- _Task objective_:
Check every line of the data below for the word "smoothing". Copy the ones that have it.

Collected data entries:
-----
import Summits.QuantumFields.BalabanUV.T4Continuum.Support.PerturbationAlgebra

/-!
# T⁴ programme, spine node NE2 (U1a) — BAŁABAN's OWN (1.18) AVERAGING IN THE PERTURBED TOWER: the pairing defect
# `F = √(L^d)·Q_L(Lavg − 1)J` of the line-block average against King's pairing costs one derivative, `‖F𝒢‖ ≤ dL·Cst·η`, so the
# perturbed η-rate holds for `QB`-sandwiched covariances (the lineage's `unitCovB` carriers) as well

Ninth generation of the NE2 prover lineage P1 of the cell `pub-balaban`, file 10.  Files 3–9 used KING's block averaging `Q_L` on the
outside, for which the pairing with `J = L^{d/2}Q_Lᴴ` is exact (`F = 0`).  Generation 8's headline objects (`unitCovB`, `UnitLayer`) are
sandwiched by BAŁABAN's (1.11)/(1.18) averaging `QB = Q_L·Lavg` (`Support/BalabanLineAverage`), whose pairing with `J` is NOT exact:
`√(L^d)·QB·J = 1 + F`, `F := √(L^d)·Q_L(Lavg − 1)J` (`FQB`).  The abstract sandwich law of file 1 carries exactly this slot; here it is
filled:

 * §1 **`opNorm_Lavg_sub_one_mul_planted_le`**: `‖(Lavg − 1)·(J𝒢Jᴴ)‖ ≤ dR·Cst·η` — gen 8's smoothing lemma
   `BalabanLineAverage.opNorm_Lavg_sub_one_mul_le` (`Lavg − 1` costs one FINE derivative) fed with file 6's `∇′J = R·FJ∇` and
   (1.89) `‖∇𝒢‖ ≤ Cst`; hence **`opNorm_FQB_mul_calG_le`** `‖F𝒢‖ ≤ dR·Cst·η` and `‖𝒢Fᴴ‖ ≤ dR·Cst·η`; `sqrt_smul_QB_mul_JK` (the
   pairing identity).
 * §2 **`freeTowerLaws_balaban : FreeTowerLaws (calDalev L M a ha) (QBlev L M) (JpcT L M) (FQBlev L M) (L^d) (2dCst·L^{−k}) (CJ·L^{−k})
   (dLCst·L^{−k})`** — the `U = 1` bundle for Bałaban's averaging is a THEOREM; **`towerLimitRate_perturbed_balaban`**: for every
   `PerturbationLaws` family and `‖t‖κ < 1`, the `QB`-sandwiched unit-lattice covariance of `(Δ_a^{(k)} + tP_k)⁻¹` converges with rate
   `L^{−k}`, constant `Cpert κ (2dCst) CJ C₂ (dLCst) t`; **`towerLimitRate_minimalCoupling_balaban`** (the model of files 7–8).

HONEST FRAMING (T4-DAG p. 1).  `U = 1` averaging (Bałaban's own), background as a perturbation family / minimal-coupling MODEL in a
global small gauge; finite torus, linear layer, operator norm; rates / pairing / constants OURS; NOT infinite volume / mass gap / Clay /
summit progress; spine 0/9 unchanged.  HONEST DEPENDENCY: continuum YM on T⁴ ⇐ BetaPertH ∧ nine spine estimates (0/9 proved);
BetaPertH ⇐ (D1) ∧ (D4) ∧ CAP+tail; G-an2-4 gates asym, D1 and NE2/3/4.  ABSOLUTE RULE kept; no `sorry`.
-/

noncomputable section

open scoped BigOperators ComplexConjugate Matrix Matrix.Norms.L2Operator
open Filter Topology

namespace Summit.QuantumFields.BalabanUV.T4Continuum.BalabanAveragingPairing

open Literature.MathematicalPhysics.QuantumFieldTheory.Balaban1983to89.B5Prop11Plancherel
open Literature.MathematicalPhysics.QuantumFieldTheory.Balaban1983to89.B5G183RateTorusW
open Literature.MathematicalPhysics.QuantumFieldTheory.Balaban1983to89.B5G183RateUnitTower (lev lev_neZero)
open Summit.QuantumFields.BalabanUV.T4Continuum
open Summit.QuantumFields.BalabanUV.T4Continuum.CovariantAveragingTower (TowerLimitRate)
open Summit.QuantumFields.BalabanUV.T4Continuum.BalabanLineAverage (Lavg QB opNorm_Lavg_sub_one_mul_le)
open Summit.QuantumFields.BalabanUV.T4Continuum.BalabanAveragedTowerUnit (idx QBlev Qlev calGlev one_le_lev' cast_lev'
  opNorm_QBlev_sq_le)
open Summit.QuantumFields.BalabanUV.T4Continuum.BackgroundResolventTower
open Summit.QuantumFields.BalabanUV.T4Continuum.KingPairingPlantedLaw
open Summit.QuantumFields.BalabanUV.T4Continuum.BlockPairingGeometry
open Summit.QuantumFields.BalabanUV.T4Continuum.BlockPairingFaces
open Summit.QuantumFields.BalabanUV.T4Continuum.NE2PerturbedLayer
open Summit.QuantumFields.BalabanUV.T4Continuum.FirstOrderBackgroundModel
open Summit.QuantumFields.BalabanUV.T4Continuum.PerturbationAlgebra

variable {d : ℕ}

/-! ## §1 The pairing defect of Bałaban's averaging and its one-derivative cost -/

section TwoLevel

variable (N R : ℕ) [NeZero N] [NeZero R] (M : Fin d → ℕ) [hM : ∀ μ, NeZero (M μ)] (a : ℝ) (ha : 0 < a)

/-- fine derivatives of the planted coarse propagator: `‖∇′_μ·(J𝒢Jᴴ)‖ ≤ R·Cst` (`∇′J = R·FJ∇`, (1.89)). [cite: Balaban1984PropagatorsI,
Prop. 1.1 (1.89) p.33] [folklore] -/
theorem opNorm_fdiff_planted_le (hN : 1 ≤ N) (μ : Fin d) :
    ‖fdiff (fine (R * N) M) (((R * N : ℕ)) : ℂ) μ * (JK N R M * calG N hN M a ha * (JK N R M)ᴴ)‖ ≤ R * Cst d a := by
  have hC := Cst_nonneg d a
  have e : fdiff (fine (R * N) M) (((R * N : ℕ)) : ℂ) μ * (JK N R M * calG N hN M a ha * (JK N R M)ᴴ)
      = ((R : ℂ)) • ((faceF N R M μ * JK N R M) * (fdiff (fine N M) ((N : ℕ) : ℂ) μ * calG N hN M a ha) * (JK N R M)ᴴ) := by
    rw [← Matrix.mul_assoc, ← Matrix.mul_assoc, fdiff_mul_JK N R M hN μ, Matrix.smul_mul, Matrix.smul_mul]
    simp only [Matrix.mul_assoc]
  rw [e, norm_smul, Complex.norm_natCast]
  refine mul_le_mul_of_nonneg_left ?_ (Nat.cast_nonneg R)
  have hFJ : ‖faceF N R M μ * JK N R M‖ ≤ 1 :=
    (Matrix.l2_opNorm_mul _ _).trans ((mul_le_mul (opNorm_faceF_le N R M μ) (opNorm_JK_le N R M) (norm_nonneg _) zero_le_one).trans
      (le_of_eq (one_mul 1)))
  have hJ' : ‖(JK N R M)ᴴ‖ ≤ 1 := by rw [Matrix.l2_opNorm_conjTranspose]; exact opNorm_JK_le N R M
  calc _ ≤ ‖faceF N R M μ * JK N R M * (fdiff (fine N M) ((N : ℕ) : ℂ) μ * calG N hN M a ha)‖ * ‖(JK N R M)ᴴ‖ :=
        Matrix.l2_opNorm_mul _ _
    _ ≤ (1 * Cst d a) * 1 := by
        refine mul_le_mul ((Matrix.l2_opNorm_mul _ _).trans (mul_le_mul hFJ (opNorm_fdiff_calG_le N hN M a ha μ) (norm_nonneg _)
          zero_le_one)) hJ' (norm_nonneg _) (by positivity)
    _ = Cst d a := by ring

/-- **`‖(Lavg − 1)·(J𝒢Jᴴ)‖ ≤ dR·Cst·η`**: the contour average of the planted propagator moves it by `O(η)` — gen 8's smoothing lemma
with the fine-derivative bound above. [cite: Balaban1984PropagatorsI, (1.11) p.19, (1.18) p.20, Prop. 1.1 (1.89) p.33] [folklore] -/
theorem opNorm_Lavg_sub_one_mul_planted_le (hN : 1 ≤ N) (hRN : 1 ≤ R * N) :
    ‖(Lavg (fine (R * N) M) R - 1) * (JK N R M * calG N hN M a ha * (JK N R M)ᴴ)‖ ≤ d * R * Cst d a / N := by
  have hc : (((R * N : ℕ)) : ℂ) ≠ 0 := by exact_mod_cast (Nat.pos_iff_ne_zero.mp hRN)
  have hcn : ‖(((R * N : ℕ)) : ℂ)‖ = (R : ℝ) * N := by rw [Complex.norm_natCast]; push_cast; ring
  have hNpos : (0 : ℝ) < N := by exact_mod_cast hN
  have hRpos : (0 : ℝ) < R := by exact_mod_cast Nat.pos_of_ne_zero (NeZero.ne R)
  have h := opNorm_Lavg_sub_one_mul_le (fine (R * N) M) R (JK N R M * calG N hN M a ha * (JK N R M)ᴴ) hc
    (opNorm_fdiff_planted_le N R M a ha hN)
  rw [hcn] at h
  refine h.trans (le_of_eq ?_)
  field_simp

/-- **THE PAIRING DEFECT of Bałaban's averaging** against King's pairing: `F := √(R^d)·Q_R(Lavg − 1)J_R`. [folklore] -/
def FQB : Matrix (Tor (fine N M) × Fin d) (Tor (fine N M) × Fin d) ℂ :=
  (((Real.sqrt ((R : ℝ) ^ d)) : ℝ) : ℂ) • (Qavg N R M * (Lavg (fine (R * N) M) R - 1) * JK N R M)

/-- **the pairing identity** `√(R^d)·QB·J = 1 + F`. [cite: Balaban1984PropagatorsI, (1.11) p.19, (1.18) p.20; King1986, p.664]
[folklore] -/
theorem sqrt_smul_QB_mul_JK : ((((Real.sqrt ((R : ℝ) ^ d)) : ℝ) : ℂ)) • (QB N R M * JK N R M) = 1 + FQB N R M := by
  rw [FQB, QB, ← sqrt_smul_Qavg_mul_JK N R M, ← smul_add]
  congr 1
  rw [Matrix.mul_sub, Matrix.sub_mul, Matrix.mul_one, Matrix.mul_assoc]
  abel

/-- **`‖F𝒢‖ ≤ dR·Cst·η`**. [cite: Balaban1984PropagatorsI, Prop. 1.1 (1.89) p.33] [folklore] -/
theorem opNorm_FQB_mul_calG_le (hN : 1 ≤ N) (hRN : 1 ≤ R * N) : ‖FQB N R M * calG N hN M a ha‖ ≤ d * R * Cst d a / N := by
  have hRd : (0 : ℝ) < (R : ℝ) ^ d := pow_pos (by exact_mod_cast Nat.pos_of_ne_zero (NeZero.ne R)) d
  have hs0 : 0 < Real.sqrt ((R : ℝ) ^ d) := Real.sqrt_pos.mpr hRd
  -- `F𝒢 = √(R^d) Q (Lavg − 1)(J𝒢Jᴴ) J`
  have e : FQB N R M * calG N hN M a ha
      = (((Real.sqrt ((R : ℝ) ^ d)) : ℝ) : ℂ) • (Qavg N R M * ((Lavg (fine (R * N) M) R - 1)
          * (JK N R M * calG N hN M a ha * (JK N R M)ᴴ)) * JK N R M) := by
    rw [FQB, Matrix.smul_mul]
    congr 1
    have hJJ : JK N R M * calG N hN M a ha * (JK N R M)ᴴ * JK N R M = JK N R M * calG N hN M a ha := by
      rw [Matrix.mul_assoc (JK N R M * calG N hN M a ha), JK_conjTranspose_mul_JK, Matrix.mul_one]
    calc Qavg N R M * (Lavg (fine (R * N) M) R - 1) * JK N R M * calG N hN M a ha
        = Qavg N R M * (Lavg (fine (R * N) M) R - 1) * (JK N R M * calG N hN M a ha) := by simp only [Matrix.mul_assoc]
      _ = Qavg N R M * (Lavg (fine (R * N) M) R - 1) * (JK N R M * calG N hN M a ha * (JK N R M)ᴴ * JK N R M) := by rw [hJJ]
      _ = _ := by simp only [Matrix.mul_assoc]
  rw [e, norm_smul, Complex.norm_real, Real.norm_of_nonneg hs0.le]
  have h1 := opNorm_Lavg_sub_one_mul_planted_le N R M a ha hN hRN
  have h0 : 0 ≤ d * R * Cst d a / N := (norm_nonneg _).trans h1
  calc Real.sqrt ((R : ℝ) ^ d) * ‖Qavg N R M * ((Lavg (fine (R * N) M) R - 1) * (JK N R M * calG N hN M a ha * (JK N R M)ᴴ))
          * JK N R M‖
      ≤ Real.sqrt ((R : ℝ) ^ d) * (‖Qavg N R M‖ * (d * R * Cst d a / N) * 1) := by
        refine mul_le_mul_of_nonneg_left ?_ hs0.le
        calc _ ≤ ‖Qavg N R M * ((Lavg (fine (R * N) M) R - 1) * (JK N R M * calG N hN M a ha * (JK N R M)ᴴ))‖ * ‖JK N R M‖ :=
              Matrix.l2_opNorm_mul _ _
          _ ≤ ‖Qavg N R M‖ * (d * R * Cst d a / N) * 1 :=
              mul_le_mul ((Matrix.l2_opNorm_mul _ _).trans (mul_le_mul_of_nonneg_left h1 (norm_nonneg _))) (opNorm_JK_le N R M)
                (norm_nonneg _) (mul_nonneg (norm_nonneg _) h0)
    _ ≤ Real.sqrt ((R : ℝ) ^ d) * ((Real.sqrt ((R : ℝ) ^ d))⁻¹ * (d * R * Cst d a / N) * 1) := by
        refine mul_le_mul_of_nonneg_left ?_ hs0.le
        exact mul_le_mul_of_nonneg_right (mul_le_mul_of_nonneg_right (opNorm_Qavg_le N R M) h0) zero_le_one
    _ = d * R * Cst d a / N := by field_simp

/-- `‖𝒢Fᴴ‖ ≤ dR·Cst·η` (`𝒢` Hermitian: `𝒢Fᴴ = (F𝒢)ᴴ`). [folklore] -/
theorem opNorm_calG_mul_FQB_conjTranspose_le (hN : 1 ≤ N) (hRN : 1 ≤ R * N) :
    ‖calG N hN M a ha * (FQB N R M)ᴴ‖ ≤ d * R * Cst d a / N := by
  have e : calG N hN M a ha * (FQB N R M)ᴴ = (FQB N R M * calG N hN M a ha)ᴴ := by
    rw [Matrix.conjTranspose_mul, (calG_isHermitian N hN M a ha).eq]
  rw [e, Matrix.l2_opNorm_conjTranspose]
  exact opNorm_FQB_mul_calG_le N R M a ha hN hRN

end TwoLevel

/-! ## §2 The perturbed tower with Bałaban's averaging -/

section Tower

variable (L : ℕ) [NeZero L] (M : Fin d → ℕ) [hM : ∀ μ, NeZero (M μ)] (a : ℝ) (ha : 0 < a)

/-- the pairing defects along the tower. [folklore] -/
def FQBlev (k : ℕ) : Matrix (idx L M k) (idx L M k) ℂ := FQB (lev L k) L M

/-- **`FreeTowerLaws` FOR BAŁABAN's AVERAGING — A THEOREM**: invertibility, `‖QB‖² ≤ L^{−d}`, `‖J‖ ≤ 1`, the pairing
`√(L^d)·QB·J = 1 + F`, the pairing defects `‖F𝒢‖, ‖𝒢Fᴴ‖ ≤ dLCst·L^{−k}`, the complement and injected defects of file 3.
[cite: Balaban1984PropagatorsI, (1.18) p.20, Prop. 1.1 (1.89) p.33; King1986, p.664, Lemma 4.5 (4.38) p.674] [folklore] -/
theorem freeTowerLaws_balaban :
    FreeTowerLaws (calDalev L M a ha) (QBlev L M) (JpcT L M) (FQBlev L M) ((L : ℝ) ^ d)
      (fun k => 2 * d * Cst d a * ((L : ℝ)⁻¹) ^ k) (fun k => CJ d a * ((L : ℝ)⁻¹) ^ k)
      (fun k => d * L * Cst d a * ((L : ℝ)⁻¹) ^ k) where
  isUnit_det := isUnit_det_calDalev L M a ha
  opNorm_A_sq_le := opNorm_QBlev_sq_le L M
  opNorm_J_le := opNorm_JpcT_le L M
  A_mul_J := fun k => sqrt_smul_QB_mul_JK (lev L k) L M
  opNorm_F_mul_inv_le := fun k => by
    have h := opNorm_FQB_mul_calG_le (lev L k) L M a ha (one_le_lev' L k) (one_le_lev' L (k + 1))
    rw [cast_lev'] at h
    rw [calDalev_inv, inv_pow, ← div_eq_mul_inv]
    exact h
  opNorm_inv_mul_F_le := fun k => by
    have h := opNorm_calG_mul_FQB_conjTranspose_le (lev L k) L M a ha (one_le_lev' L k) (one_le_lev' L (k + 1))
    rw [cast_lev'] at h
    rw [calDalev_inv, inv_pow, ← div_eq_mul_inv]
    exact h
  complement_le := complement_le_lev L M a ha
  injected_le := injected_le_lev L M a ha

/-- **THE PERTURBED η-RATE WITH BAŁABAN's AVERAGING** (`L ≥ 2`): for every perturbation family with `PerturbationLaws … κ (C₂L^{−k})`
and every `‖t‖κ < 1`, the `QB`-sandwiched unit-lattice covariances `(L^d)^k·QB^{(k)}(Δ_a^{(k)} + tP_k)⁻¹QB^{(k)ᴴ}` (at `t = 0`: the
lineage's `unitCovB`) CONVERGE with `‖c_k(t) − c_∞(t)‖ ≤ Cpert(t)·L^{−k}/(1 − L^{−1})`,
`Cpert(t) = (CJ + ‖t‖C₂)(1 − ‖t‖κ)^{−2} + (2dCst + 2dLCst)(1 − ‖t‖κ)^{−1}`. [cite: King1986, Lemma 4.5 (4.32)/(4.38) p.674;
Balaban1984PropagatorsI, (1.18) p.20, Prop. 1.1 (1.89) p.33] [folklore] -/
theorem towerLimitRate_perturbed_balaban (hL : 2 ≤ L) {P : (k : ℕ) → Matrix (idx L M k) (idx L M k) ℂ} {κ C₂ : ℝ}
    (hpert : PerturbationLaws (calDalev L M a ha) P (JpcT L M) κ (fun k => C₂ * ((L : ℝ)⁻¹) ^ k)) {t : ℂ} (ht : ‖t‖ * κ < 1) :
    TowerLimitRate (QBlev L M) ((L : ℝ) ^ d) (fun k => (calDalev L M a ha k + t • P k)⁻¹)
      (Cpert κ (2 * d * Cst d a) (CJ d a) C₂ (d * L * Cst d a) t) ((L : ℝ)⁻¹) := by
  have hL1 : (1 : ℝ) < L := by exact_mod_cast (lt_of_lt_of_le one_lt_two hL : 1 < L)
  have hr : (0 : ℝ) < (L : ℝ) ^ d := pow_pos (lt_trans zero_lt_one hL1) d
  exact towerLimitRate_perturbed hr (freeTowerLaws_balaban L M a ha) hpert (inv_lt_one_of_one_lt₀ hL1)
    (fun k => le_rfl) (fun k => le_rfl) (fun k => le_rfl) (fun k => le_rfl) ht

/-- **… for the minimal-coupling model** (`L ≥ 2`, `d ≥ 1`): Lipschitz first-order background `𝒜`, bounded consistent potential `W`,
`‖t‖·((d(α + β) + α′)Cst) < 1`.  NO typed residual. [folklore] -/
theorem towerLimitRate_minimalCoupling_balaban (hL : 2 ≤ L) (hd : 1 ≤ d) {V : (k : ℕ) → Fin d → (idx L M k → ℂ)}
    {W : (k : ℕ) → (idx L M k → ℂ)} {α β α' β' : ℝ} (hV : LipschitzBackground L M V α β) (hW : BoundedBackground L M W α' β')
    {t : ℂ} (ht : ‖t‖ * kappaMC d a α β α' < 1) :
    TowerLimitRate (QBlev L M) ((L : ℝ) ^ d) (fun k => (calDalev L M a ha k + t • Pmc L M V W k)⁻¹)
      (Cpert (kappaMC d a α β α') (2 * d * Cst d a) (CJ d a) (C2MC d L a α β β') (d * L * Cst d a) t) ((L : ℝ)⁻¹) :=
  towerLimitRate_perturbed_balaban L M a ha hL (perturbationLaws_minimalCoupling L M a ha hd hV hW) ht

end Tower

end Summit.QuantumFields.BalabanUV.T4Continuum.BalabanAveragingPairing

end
-----
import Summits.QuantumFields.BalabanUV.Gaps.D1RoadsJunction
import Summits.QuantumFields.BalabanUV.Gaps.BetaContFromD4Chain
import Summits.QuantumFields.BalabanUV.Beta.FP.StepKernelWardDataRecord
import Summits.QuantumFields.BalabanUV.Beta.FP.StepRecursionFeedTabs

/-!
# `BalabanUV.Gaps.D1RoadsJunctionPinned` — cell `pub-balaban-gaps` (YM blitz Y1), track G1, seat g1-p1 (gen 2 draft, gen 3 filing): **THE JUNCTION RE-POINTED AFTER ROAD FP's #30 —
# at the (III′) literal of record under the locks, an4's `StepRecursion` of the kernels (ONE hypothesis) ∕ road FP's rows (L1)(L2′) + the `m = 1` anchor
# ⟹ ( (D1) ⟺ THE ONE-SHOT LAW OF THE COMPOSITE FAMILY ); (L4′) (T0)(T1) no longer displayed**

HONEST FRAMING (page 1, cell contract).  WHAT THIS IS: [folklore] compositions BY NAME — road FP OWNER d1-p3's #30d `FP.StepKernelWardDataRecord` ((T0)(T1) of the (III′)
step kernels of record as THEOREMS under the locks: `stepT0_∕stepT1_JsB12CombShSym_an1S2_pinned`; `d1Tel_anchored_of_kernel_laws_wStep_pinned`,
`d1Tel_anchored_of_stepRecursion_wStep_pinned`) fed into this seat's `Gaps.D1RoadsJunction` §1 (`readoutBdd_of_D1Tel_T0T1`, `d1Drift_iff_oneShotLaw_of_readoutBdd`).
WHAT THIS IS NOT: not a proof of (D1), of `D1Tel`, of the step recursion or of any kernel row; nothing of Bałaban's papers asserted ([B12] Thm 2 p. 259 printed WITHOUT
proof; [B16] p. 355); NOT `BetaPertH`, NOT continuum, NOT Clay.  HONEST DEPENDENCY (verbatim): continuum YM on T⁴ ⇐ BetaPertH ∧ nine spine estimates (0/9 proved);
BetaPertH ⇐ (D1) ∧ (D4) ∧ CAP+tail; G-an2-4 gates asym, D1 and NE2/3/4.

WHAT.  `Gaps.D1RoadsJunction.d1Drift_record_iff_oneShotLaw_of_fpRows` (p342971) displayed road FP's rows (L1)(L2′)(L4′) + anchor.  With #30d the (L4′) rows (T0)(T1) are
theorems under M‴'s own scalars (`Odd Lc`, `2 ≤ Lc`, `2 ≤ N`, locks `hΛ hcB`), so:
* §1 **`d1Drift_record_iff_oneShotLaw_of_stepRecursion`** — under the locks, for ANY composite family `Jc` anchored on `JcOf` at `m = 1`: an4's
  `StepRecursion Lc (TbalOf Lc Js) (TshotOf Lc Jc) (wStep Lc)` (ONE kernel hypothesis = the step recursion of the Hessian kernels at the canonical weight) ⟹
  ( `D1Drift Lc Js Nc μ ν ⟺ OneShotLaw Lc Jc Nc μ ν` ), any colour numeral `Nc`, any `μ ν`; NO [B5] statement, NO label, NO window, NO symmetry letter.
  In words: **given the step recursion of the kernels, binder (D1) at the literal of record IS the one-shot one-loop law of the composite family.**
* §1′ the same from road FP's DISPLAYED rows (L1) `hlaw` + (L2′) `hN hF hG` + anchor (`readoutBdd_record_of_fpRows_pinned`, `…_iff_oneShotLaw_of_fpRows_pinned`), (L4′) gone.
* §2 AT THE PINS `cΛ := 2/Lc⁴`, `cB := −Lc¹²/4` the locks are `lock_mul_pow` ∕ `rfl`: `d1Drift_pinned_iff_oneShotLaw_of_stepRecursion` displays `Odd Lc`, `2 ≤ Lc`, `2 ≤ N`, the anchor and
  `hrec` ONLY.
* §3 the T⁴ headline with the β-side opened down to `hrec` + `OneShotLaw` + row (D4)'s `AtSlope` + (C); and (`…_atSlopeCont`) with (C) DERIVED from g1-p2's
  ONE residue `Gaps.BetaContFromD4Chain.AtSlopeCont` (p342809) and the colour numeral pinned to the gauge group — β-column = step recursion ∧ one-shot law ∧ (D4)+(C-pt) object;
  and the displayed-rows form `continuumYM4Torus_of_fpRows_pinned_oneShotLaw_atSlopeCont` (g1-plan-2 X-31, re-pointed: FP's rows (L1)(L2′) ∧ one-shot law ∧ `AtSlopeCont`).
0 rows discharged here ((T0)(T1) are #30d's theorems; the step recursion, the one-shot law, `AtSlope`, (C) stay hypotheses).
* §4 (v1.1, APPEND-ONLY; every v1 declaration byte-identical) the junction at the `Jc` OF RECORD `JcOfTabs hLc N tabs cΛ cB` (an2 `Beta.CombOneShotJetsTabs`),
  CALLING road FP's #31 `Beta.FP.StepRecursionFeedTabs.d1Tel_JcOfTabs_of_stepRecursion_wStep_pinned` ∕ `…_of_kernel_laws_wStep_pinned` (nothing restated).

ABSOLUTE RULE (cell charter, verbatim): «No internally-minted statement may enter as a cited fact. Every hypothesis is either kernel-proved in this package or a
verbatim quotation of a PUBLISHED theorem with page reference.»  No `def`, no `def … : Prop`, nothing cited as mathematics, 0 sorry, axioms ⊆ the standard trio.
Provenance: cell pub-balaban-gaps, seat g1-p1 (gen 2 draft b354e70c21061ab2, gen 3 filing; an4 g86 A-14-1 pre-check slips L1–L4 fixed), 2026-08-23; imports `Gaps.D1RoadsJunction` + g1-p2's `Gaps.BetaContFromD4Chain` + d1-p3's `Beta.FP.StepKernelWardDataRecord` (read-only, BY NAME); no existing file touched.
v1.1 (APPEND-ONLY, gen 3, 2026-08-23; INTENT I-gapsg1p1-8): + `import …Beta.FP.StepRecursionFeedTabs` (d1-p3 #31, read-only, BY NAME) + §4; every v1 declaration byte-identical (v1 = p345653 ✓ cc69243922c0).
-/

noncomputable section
-----
- _Answer for the task_:
 * §1 **`opNorm_Lavg_sub_one_mul_planted_le`**: `‖(Lavg − 1)·(J𝒢Jᴴ)‖ ≤ dR·Cst·η` — gen 8's smoothing lemma
/-- **`‖(Lavg − 1)·(J𝒢Jᴴ)‖ ≤ dR·Cst·η`**: the contour average of the planted propagator moves it by `O(η)` — gen 8's smoothing lemma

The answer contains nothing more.